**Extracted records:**
╭──

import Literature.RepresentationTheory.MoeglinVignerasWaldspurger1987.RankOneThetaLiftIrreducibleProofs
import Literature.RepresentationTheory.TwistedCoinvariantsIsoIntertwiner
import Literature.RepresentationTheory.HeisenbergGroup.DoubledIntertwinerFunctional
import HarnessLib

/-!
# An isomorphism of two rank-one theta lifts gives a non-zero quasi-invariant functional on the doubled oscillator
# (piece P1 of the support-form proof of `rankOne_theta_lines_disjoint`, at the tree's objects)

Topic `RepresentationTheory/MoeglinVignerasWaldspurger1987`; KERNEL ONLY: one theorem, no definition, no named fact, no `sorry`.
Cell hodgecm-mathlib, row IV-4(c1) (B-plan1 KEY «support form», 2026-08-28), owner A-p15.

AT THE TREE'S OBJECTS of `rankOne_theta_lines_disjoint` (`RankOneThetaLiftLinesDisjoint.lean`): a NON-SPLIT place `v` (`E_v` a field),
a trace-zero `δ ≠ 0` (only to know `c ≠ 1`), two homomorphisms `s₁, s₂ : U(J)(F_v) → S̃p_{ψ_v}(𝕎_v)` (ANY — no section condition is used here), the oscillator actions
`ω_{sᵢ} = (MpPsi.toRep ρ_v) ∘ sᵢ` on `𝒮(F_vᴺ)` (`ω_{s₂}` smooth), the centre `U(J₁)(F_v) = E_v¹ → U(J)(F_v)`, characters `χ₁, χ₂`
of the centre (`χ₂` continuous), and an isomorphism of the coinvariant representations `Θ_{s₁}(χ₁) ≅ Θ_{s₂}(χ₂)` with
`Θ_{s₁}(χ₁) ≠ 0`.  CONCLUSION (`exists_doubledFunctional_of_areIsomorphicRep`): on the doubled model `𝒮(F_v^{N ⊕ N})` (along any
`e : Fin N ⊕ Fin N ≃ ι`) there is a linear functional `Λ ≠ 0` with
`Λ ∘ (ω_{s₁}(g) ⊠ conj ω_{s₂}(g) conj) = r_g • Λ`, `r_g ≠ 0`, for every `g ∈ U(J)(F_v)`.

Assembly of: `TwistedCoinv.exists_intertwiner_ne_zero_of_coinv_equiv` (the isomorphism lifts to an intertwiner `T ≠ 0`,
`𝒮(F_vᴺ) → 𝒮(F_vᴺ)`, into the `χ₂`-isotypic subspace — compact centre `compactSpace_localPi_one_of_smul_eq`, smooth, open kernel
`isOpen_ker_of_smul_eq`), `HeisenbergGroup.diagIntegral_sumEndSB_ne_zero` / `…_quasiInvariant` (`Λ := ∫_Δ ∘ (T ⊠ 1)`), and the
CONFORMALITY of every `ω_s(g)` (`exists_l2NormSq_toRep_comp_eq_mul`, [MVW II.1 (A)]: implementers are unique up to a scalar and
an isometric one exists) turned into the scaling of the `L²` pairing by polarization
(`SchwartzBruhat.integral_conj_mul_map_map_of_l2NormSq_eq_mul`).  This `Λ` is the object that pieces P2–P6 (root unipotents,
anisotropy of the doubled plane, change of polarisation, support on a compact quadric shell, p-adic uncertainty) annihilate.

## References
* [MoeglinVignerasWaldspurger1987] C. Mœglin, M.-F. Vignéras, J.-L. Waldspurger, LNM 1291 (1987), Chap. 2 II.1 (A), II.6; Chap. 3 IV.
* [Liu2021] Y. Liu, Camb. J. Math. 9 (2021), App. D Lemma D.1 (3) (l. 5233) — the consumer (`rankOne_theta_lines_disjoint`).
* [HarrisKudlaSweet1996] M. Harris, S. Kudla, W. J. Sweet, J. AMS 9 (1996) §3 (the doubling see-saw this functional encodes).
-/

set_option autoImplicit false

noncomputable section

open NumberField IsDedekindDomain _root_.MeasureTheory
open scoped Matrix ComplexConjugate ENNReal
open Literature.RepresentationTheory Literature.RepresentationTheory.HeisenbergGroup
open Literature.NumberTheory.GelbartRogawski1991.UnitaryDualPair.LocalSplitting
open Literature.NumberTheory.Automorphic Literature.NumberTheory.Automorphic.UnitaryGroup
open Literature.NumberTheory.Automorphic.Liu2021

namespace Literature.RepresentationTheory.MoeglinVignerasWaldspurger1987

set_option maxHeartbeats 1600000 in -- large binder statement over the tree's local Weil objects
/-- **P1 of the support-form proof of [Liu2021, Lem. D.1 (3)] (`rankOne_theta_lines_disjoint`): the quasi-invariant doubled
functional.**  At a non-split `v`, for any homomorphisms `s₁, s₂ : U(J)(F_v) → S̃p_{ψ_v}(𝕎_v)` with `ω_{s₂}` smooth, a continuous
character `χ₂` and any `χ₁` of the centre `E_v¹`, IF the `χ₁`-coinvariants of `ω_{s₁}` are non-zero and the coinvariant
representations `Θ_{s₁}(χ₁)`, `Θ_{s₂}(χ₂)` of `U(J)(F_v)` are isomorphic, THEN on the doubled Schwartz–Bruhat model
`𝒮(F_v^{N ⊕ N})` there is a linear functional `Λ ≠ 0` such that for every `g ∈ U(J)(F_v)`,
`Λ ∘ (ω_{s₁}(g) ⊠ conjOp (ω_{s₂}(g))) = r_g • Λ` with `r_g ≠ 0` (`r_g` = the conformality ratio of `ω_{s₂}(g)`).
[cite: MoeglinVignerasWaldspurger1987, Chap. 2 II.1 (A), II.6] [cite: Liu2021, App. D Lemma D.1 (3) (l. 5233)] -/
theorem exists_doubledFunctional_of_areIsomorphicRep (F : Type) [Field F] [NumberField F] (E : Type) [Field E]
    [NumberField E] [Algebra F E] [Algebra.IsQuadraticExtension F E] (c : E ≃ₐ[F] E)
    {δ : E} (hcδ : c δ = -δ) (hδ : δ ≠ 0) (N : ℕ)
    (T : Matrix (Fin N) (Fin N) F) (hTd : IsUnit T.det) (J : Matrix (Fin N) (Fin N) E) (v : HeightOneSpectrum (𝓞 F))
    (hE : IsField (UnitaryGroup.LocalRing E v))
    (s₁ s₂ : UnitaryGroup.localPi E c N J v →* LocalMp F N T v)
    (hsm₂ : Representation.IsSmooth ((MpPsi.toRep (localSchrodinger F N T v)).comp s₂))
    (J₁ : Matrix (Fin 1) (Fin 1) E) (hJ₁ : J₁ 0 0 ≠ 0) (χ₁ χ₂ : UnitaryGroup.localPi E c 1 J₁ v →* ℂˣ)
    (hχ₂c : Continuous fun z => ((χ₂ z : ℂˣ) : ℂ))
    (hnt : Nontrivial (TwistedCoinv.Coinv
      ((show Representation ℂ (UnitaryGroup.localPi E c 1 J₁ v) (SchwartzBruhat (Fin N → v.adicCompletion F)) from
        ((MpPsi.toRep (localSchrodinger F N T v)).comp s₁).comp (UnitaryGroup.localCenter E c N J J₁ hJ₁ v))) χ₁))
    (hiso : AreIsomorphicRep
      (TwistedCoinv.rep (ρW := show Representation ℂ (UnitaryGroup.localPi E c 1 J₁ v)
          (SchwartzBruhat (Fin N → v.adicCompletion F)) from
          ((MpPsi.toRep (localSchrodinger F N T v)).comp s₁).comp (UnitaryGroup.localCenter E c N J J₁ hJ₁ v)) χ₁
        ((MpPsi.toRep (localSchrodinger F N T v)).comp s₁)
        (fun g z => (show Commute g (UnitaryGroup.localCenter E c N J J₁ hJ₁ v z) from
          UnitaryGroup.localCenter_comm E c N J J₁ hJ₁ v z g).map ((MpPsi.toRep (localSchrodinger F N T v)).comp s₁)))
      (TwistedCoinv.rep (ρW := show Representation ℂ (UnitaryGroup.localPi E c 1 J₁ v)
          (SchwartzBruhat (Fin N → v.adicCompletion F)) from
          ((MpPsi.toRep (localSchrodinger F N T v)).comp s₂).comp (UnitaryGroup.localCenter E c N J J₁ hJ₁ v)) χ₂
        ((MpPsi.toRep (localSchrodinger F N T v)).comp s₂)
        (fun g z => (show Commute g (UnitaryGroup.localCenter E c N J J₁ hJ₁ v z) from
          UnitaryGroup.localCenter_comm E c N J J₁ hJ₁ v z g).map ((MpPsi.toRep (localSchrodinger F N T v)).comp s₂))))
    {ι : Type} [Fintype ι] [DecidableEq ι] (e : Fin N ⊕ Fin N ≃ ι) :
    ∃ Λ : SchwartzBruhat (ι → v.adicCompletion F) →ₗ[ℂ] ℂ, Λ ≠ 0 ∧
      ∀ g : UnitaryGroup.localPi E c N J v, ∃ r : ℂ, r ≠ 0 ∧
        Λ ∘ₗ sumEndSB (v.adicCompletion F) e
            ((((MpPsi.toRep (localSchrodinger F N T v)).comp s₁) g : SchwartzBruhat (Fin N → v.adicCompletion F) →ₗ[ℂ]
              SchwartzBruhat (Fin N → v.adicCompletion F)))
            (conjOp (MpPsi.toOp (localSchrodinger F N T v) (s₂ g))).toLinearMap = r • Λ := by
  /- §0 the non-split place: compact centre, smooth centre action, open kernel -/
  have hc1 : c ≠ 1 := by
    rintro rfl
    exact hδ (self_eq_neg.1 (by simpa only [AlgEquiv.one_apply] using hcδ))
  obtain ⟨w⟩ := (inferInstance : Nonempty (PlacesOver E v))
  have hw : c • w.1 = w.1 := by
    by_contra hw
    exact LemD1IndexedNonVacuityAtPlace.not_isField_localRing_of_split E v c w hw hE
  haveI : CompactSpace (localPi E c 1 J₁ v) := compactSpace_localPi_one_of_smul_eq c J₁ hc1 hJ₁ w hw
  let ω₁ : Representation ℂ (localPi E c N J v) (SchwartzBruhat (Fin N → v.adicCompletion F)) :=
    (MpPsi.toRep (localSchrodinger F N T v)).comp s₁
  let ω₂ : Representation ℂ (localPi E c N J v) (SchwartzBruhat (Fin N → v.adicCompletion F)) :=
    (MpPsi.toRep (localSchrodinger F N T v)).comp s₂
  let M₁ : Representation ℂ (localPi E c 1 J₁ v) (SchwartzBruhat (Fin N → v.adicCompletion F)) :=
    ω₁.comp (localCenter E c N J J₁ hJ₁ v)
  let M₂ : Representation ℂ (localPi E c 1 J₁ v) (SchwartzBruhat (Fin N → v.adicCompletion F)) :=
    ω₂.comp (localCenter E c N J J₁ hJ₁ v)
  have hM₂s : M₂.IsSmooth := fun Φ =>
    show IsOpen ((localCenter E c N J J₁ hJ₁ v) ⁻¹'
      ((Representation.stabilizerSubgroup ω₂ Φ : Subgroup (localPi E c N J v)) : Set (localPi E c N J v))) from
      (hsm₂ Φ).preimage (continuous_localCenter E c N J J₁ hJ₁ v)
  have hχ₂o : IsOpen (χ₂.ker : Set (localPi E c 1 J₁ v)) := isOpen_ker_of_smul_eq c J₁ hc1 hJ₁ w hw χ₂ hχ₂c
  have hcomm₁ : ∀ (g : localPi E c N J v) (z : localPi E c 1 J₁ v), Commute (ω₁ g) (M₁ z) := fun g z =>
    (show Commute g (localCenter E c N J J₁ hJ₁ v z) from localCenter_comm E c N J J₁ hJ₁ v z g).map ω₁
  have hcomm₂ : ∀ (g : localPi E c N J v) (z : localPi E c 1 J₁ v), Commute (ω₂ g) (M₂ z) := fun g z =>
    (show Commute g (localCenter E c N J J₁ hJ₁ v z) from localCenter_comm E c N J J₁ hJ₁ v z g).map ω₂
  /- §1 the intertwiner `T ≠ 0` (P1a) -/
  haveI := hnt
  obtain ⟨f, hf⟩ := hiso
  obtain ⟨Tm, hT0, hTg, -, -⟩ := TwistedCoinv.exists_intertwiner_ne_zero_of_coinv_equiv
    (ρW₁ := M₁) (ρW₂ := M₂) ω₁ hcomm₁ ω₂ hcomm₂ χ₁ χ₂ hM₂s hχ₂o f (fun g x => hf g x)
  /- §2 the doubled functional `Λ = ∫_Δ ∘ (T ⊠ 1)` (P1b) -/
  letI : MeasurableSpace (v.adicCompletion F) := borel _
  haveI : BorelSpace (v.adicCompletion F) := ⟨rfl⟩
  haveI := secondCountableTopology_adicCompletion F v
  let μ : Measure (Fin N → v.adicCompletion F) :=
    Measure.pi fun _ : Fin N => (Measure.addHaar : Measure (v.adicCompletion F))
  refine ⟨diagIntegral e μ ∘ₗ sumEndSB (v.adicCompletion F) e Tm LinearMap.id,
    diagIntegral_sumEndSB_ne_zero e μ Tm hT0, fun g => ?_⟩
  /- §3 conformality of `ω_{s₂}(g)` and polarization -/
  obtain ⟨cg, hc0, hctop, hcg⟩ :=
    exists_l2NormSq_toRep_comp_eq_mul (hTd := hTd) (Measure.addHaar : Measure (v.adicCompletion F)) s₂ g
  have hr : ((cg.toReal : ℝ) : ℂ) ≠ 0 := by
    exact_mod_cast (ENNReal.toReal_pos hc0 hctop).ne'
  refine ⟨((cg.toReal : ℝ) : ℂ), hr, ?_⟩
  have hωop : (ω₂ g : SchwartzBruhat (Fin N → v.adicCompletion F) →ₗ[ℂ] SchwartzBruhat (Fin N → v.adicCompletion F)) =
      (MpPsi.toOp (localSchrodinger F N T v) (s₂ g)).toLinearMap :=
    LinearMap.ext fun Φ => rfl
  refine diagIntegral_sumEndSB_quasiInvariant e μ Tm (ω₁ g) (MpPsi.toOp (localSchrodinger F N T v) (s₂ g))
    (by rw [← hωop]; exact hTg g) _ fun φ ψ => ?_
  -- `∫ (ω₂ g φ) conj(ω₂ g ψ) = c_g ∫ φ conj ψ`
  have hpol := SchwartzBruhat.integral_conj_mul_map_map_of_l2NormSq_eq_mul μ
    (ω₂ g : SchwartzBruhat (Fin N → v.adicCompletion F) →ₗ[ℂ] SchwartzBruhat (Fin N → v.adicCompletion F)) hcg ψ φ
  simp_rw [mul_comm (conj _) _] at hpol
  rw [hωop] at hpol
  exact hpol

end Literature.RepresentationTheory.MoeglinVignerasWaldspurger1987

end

╰──

**Problem requirements:**
Which lines above run from the one containing "this functional encodes)." to the one containing "open scoped Matrix ComplexConjugate ENNReal"? Give them again exactly, both ends included.

**Task answer:**
* [HarrisKudlaSweet1996] M. Harris, S. Kudla, W. J. Sweet, J. AMS 9 (1996) §3 (the doubling see-saw this functional encodes).
-/

set_option autoImplicit false

noncomputable section

open NumberField IsDedekindDomain _root_.MeasureTheory
open scoped Matrix ComplexConjugate ENNReal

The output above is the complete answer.